Гриммельсгаузен отталкивался от прециозного стиля, но он не мог миновать барокко и избежать его влияния. Барокко окружало его со всех сторон, встречало на улице и в церкви, раскрывалось перед ним в импонирующих своей ученостью и велеречием книгах. И его собственные галантные романы – это отчаянная попытка самоучки из народа прорваться в "высокую литературу", доказать всему свету и самому себе, что и он не лыком шит и способен писать такие же произведения, как знаменитые и ученые писатели. В этом сказалась социальная слабость и незрелость общественных слоев, которые он представлял.

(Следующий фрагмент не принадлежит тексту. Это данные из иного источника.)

import Summits.SmoothPoincare4.SmoothPoincare4.Theorems.CylinderEntropyCylinderRungTwoHamiltonMonotonicityDivergence
import Summits.SmoothPoincare4.SmoothPoincare4.Theorems.CylinderEntropyCylinderRungTwoTiltExcess
import Summits.SmoothPoincare4.SmoothPoincare4.Theorems.CylinderEntropyCylinderRungTwoGaussianWeightCalculus
import HarnessLib

/-!
# Route `CylinderEntropy`, crux `CylinderRungTwo` (stmt-SmoothPoincare4-7631), line `killing-flux`:
# the static Gaussian monotonicity identity on a closed cross-section of `N = S⁴ × ℝ`
# (registered helper `helper_staticMonotonicityIdentity`)

For a closed immersed cross-section `f : M⁴ → N = S⁴ × ℝ = {z ∈ ℝ⁶ | ∑_{i<5} zᵢ² = 1}` with smooth
unit normal `ν` tangent to `N`, mean curvature `H` (tree `meanCurvature` of `(f, ν)` in `ℝ⁶`),
radial normal `n = (z', 0) ∘ f` of `N`, `S = |ν'|² = ∑_{i<5} νᵢ²`, and the Gaussian weight
`G(z) = exp(-|z - x₀|² / (4τ)) / (4πτ)²` (`x₀ ∈ ℝ⁶`, `τ > 0`), with `r = f(w) - x₀`:

  `∫_M G(f w) [ (|r|² - ⟨r, n⟩² - ⟨r, ν⟩²) / (4τ²) - 2/τ + ((4 - S) ⟨r, n⟩ + H ⟨r, ν⟩) / (2τ) ] dμ_g = 0`,

`μ_g` the Riemannian measure of `g = f^*δ`. This is Green's identity `∫_M Δ_g(G ∘ f) dμ_g = 0` in
its landed ambient form (`integral_sliceLaplacian_eq_zero`, `…HamiltonMonotonicityDivergence.lean`),
whose integrand `(Δ_{ℝ⁶}G - D²G(n,n) - 4 DG(n)) - (D²G(ν,ν) - S DG(n)) - H DG(ν)` at `f w` collapses
POINTWISE to the displayed bracket by the calculus of `G` (`…GaussianWeightCalculus.lean`:
`DG_z(v) = -G ⟨r, v⟩ / (2τ)`, `D²G_z(v, v) = G (⟨r, v⟩² / (4τ²) - |v|² / (2τ))`,
`Δ_{ℝ⁶} G = G (|r|² / (4τ²) - 3/τ)`) and `|n| = |ν| = 1`. It is the first-variation identity behind
the static Gaussian (Colding–Minicozzi `F`-functional / Ecker) monotonicity for cross-sections of
`N`: the tangential part `|r^T|² = |r|² - ⟨r, n⟩² - ⟨r, ν⟩²` and the normal mean curvature vector
`-H ν - (4 - S) n` of `f(M) ⊂ ℝ⁶` appear with the weight `G`.

* `staticMonotonicity_identity` — the identity, with implicit binders;
* `helper_staticMonotonicityIdentity` — the registered helper, verbatim.

Everything here is PROVED (no `sorry`, no new definitions, no named facts).

References: R. S. Hamilton, Comm. Anal. Geom. 1 (1993) 127–137, §4 (Green's identity on slices of
`S⁴ × ℝ`); T. H. Colding, W. P. Minicozzi II, Ann. of Math. 175 (2012), §3; K. Ecker, *Regularity
Theory for Mean Curvature Flow* (2004), Prop. 3.16.
-/

-- the prescribed namespace `Summit.SmoothPoincare4.SmoothPoincare4.…` repeats `SmoothPoincare4`
set_option linter.dupNamespace false

noncomputable section

open Bundle Set Function Filter MeasureTheory Module
open scoped Manifold ContDiff Topology RealInnerProductSpace BigOperators

namespace Summit.SmoothPoincare4.SmoothPoincare4.Cruxes.CylinderRungTwo.KillingFlux

open Literature.Geometry.Riemannian Literature.Geometry.Riemannian.EuclideanHypersurface
open Literature.Geometry.Lorentzian Literature.Geometry.Lorentzian.PseudoRiemannianMetric
open Literature.Geometry.Riemannian.SphericalCylinderEntropy (truncL truncL_apply)
open Literature.Geometry.Manifold.CylinderSlice (padL padL_apply_castSucc padL_apply_last)

section Identity

variable {M : Type*} [TopologicalSpace M] [ChartedSpace (EuclideanSpace ℝ (Fin 4)) M]
  [IsManifold (𝓡 4) ∞ M] [CompactSpace M] [T2Space M] [MeasurableSpace M] [BorelSpace M]

/-- **The static Gaussian monotonicity identity** on a closed immersed cross-section
`f : M⁴ → N = S⁴ × ℝ ⊂ ℝ⁶` with smooth unit normal `ν` tangent to `N`, mean curvature `H` of
`(f, ν)`, radial normal `n = (z', 0) ∘ f`, `S = |ν'|²`, `g = f^*δ`, for the Gaussian weight
`G(z) = exp(-|z - x₀|² / (4τ)) / (4πτ)²`, `τ > 0`, `r = f(w) - x₀`:
`∫_M G [ (|r|² - ⟨r,n⟩² - ⟨r,ν⟩²)/(4τ²) - 2/τ + ((4 - S)⟨r,n⟩ + H⟨r,ν⟩)/(2τ) ] dμ_g = 0`.
Green's identity `∫_M Δ_g(G ∘ f) dμ_g = 0` in ambient terms (`integral_sliceLaplacian_eq_zero`) for
`φ = G`, whose integrand collapses pointwise by `helper_gaussianWeight_fderiv`,
`helper_gaussianWeight_iteratedFDeriv_two`, `helper_gaussianWeight_laplacian` and `|n| = |ν| = 1`.
[cite: Hamilton1993, §4] -/
theorem staticMonotonicity_identity {f νf : M → EuclideanSpace ℝ (Fin 6)}
    (hf : (euclideanMetric (EuclideanSpace ℝ (Fin 6))).IsSpacelikeImmersion (𝓡 4) f)
    (hν : ContMDiff (𝓡 4) 𝓘(ℝ, EuclideanSpace ℝ (Fin 6)) ∞ νf)
    (hun : (euclideanMetric (EuclideanSpace ℝ (Fin 6))).IsUnitNormal (𝓡 4) f νf 1)
    (hN : ∀ x, ∑ i : Fin 5, f x (Fin.castSucc i) ^ 2 = 1)
    (hνN : ∀ x, ∑ i : Fin 5, νf x (Fin.castSucc i) * f x (Fin.castSucc i) = 0)
    (x₀ : EuclideanSpace ℝ (Fin 6)) {τ : ℝ} (hτ : 0 < τ) :
    ∫ w, (Real.exp (-‖f w - x₀‖ ^ 2 / (4 * τ)) / (4 * Real.pi * τ) ^ 2) *
        ((‖f w - x₀‖ ^ 2 - ⟪f w - x₀, padL (truncL (f w))⟫ ^ 2 - ⟪f w - x₀, νf w⟫ ^ 2) / (4 * τ ^ 2)
          - 2 / τ
          + ((4 - ∑ i : Fin 5, νf w (Fin.castSucc i) ^ 2) * ⟪f w - x₀, padL (truncL (f w))⟫
            + (euclideanMetric (EuclideanSpace ℝ (Fin 6))).meanCurvature f contMDiff_pullbackBilin_holds
                hf νf w * ⟪f w - x₀, νf w⟫) / (2 * τ))
      ∂riemannianMeasure ((euclideanMetric (EuclideanSpace ℝ (Fin 6))).inducedRiemannianMetric f
        contMDiff_pullbackBilin_holds hf) = 0 := by
  -- Green's identity for `φ = G`
  have h0 := integral_sliceLaplacian_eq_zero hf hν hun hN hνN (helper_gaussianWeight_contDiff x₀ τ hτ)
  -- `|ν| = 1` and `|n| = 1`
  have hνunit : ∀ w, ‖νf w‖ = 1 := fun w => by
    have h : ⟪νf w, νf w⟫ = (1 : ℝ) := by
      have := hun.val_self w
      rwa [euclideanMetric_apply] at this
    rw [real_inner_self_eq_norm_sq] at h
    nlinarith [norm_nonneg (νf w)]
  have hrad := isUnitNormal_radial hf.contMDiff_self hN
  have hnunit : ∀ w, ‖padL (truncL (f w))‖ = 1 := fun w => by
    have h : ⟪padL (truncL (f w)), padL (truncL (f w))⟫ = (1 : ℝ) := by
      have := hrad.val_self w
      rwa [euclideanMetric_apply] at this
    rw [real_inner_self_eq_norm_sq] at h
    nlinarith [norm_nonneg (padL (truncL (f w)))]
  -- the integrand, pointwise (`H`, `S` stand for the mean curvature and `|ν'|²`)
  have hpt : ∀ (w) (H S : ℝ),
      (((∑ j : Fin 6, iteratedFDeriv ℝ 2
              (fun z : EuclideanSpace ℝ (Fin 6) => Real.exp (-‖z - x₀‖ ^ 2 / (4 * τ)) / (4 * Real.pi * τ) ^ 2)
              (f w) ![EuclideanSpace.single j (1 : ℝ), EuclideanSpace.single j (1 : ℝ)])
            - iteratedFDeriv ℝ 2
                (fun z : EuclideanSpace ℝ (Fin 6) => Real.exp (-‖z - x₀‖ ^ 2 / (4 * τ)) / (4 * Real.pi * τ) ^ 2)
                (f w) ![padL (truncL (f w)), padL (truncL (f w))]
            - 4 * fderiv ℝ
                (fun z : EuclideanSpace ℝ (Fin 6) => Real.exp (-‖z - x₀‖ ^ 2 / (4 * τ)) / (4 * Real.pi * τ) ^ 2)
                (f w) (padL (truncL (f w))))
          - (iteratedFDeriv ℝ 2
                (fun z : EuclideanSpace ℝ (Fin 6) => Real.exp (-‖z - x₀‖ ^ 2 / (4 * τ)) / (4 * Real.pi * τ) ^ 2)
                (f w) ![νf w, νf w]
            - S * fderiv ℝ
                (fun z : EuclideanSpace ℝ (Fin 6) => Real.exp (-‖z - x₀‖ ^ 2 / (4 * τ)) / (4 * Real.pi * τ) ^ 2)
                (f w) (padL (truncL (f w))))
          - H * fderiv ℝ
                (fun z : EuclideanSpace ℝ (Fin 6) => Real.exp (-‖z - x₀‖ ^ 2 / (4 * τ)) / (4 * Real.pi * τ) ^ 2)
                (f w) (νf w))
        = (Real.exp (-‖f w - x₀‖ ^ 2 / (4 * τ)) / (4 * Real.pi * τ) ^ 2) *
            ((‖f w - x₀‖ ^ 2 - ⟪f w - x₀, padL (truncL (f w))⟫ ^ 2 - ⟪f w - x₀, νf w⟫ ^ 2) / (4 * τ ^ 2)
              - 2 / τ
              + ((4 - S) * ⟪f w - x₀, padL (truncL (f w))⟫ + H * ⟪f w - x₀, νf w⟫) / (2 * τ)) := by
    intro w H S
    rw [helper_gaussianWeight_laplacian x₀ τ hτ, helper_gaussianWeight_iteratedFDeriv_two x₀ τ hτ,
      helper_gaussianWeight_iteratedFDeriv_two x₀ τ hτ, helper_gaussianWeight_fderiv x₀ τ hτ,
      helper_gaussianWeight_fderiv x₀ τ hτ, hνunit w, hnunit w]
    ring
  exact (integral_congr_ae (Eventually.of_forall fun w => (hpt w _ _).symm)).trans h0

end Identity

/-- **Registered helper `helper_staticMonotonicityIdentity` of line `killing-flux` (the static
Gaussian monotonicity identity, Green's identity for the Gaussian weight on a closed cross-section
of `N = S⁴ × ℝ`).** For a closed immersed cross-section `f : M⁴ → N` with smooth unit normal `ν`
tangent to `N`, mean curvature `H` of `(f, ν)`, radial normal `n = (z', 0) ∘ f`, `S = |ν'|²`,
`G(z) = exp(-|z - x₀|² / (4τ)) / (4πτ)²`, `τ > 0`, `r = f(w) - x₀`:
`∫_M G [ (|r|² - ⟨r,n⟩² - ⟨r,ν⟩²)/(4τ²) - 2/τ + ((4 - S)⟨r,n⟩ + H⟨r,ν⟩)/(2τ) ] dμ_g = 0`
(`staticMonotonicity_identity`). [cite: Hamilton1993, §4] -/
theorem helper_staticMonotonicityIdentity : ∀ (M : Type) [TopologicalSpace M] [ChartedSpace (EuclideanSpace ℝ (Fin 4)) M] [IsManifold (𝓡 4) ∞ M] [CompactSpace M] [T2Space M] [MeasurableSpace M] [BorelSpace M] (f νf : M → EuclideanSpace ℝ (Fin 6)) (hf : (Literature.Geometry.Riemannian.euclideanMetric (EuclideanSpace ℝ (Fin 6))).IsSpacelikeImmersion (𝓡 4) f), ContMDiff (𝓡 4) (𝓡 6) ∞ νf → (Literature.Geometry.Riemannian.euclideanMetric (EuclideanSpace ℝ (Fin 6))).IsUnitNormal (𝓡 4) f νf 1 → (∀ x, ∑ i : Fin 5, f x (Fin.castSucc i) ^ 2 = 1) → (∀ x, ∑ i : Fin 5, νf x (Fin.castSucc i) * f x (Fin.castSucc i) = 0) → ∀ (x₀ : EuclideanSpace ℝ (Fin 6)) (τ : ℝ), 0 < τ → ∫ w, (Real.exp (-‖f w - x₀‖ ^ 2 / (4 * τ)) / (4 * Real.pi * τ) ^ 2) * ((‖f w - x₀‖ ^ 2 - inner ℝ (f w - x₀) (Literature.Geometry.Manifold.CylinderSlice.padL (Literature.Geometry.Riemannian.SphericalCylinderEntropy.truncL (f w))) ^ 2 - inner ℝ (f w - x₀) (νf w) ^ 2) / (4 * τ ^ 2) - 2 / τ + ((4 - ∑ i : Fin 5, νf w (Fin.castSucc i) ^ 2) * inner ℝ (f w - x₀) (Literature.Geometry.Manifold.CylinderSlice.padL (Literature.Geometry.Riemannian.SphericalCylinderEntropy.truncL (f w))) + (Literature.Geometry.Riemannian.euclideanMetric (EuclideanSpace ℝ (Fin 6))).meanCurvature f Literature.Geometry.Lorentzian.PseudoRiemannianMetric.contMDiff_pullbackBilin_holds hf νf w * inner ℝ (f w - x₀) (νf w)) / (2 * τ)) ∂Literature.Geometry.Lorentzian.riemannianMeasure ((Literature.Geometry.Riemannian.euclideanMetric (EuclideanSpace ℝ (Fin 6))).inducedRiemannianMetric f Literature.Geometry.Lorentzian.PseudoRiemannianMetric.contMDiff_pullbackBilin_holds hf) = 0 := by
  intro M _ _ _ _ _ _ _ f νf hf hν hun hN hνN x₀ τ hτ
  exact staticMonotonicity_identity hf hν hun hN hνN x₀ hτ

end Summit.SmoothPoincare4.SmoothPoincare4.Cruxes.CylinderRungTwo.KillingFlux

end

Немецкая литература барокко в ее верхнем слое отвечала потребностям и вкусам феодальной верхушки, стремившейся воспарить над действительностью и поставить себя на недосягаемую для народа высоту. Она поддерживалась всей совокупностью придворного быта, празднеств, карнавалов и иллюминаций. Подхватив пышные и чувственные формы барокко, католическая церковь насаждала спиритуалистическое восприятие мира и презрение к нему.

Стремясь подчинить себе сознание народа, господствующие классы навязывали ему свою идеологию, свои художественные вкусы. Сила сопротивления подымающихся классов, и в особенности народных низов, выражалась не только в том, что они постепенно вырабатывали свою идеологию и стремились выразить свои антифеодальные настроения и формирующееся сознание в новых художественных формах, но и в том, что они подхватывали и использовали готовые средства выражения, трансформировали и переосмысляли их в своих собственных интересах. Поэтому не следует рассматривать барокко только как художественный стиль аристократических верхов, порожденный феодальной реакцией.

Литература барокко отразила историческую действительность эпохи первоначального накопления, колониальной экспансии, всеевропейского экономического, политического и социального кризиса, нескончаемых воин и первых буржуазных революций.